The data:
....................

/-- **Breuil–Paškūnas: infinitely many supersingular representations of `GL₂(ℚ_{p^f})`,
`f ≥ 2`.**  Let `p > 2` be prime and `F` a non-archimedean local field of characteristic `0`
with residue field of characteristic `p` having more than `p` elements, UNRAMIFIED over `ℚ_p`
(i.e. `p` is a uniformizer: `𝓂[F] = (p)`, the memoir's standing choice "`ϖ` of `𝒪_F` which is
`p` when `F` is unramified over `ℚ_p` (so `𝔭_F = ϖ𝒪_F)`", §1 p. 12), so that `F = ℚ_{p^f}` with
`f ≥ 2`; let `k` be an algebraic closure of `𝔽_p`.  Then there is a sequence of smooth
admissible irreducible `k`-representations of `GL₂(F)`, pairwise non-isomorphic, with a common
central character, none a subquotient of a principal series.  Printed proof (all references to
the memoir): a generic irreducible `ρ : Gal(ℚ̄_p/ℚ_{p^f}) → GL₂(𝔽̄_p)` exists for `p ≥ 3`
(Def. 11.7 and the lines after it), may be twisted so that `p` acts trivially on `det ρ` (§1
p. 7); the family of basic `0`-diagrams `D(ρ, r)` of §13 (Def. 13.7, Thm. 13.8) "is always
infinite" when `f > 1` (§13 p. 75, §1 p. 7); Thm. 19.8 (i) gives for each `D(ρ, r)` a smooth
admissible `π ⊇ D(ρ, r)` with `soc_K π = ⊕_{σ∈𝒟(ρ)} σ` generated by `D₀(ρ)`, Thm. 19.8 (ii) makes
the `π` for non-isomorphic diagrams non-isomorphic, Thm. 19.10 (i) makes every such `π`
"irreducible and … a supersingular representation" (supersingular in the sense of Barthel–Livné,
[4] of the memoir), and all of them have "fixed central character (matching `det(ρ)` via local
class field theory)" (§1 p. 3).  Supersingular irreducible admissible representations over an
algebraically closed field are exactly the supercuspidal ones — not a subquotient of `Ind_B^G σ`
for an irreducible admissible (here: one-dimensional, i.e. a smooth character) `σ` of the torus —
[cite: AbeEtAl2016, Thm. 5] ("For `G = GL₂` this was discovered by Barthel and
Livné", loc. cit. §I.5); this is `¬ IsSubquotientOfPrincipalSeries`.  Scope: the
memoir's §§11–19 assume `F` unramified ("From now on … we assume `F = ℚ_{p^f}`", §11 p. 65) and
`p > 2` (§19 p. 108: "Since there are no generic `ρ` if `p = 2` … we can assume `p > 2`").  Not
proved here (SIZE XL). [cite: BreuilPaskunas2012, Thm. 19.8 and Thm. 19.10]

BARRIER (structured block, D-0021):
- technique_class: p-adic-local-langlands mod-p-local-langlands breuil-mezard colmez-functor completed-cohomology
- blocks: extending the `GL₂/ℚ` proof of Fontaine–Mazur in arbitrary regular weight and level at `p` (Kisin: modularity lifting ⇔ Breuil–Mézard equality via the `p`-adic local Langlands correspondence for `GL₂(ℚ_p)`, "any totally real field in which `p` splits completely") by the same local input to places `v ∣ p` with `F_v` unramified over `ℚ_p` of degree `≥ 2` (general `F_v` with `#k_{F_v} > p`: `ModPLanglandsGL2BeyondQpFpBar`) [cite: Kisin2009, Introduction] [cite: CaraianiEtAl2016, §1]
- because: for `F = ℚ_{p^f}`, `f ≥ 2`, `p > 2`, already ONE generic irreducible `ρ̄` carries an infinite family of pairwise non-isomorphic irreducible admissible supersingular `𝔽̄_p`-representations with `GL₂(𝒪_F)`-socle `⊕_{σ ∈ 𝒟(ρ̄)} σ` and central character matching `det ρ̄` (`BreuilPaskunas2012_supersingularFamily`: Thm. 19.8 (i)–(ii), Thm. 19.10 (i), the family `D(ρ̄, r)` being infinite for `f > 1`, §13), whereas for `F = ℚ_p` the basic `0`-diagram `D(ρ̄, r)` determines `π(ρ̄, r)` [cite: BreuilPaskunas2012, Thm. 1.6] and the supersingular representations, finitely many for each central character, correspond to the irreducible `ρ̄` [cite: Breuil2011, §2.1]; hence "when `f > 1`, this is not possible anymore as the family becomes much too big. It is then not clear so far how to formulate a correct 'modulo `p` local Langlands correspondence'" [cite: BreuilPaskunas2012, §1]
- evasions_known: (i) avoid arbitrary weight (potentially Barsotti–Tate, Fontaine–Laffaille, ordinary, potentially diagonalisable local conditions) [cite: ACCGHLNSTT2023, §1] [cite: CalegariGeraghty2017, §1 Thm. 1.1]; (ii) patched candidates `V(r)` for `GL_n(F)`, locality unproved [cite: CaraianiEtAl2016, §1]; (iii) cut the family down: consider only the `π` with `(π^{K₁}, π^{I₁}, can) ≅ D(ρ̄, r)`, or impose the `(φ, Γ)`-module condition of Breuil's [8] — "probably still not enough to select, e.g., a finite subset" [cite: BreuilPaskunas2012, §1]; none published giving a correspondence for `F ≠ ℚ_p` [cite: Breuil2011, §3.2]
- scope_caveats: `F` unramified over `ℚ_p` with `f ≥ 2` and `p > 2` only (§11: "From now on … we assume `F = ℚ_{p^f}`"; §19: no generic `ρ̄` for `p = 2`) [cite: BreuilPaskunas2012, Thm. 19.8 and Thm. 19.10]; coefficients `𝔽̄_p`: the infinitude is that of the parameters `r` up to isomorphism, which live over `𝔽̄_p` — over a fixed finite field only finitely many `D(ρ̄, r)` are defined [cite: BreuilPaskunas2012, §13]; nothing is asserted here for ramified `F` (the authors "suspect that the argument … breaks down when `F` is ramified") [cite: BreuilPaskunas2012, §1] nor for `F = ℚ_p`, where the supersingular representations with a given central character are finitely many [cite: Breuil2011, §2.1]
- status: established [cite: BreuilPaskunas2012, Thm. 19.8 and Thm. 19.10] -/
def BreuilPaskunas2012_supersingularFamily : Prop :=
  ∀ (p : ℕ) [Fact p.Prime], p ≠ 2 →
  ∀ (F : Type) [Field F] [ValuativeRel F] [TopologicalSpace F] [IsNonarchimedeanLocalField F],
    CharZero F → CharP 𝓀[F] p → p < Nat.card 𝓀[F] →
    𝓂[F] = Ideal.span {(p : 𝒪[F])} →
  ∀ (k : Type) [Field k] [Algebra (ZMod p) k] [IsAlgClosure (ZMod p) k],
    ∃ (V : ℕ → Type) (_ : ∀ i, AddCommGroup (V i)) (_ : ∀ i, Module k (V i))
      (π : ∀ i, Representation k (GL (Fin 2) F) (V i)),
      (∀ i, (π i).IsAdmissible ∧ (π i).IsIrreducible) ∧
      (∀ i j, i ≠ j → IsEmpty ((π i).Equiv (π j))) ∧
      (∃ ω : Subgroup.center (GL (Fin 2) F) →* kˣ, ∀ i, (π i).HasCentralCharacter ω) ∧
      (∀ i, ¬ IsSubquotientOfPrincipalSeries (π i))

....................

Task directions: Take the line holding "Module k (V i))" and the lines after it through the end of the entries. Retype them exactly and add nothing.

Exercise solution:
    ∃ (V : ℕ → Type) (_ : ∀ i, AddCommGroup (V i)) (_ : ∀ i, Module k (V i))
      (π : ∀ i, Representation k (GL (Fin 2) F) (V i)),
      (∀ i, (π i).IsAdmissible ∧ (π i).IsIrreducible) ∧
      (∀ i j, i ≠ j → IsEmpty ((π i).Equiv (π j))) ∧
      (∃ ω : Subgroup.center (GL (Fin 2) F) →* kˣ, ∀ i, (π i).HasCentralCharacter ω) ∧
      (∀ i, ¬ IsSubquotientOfPrincipalSeries (π i))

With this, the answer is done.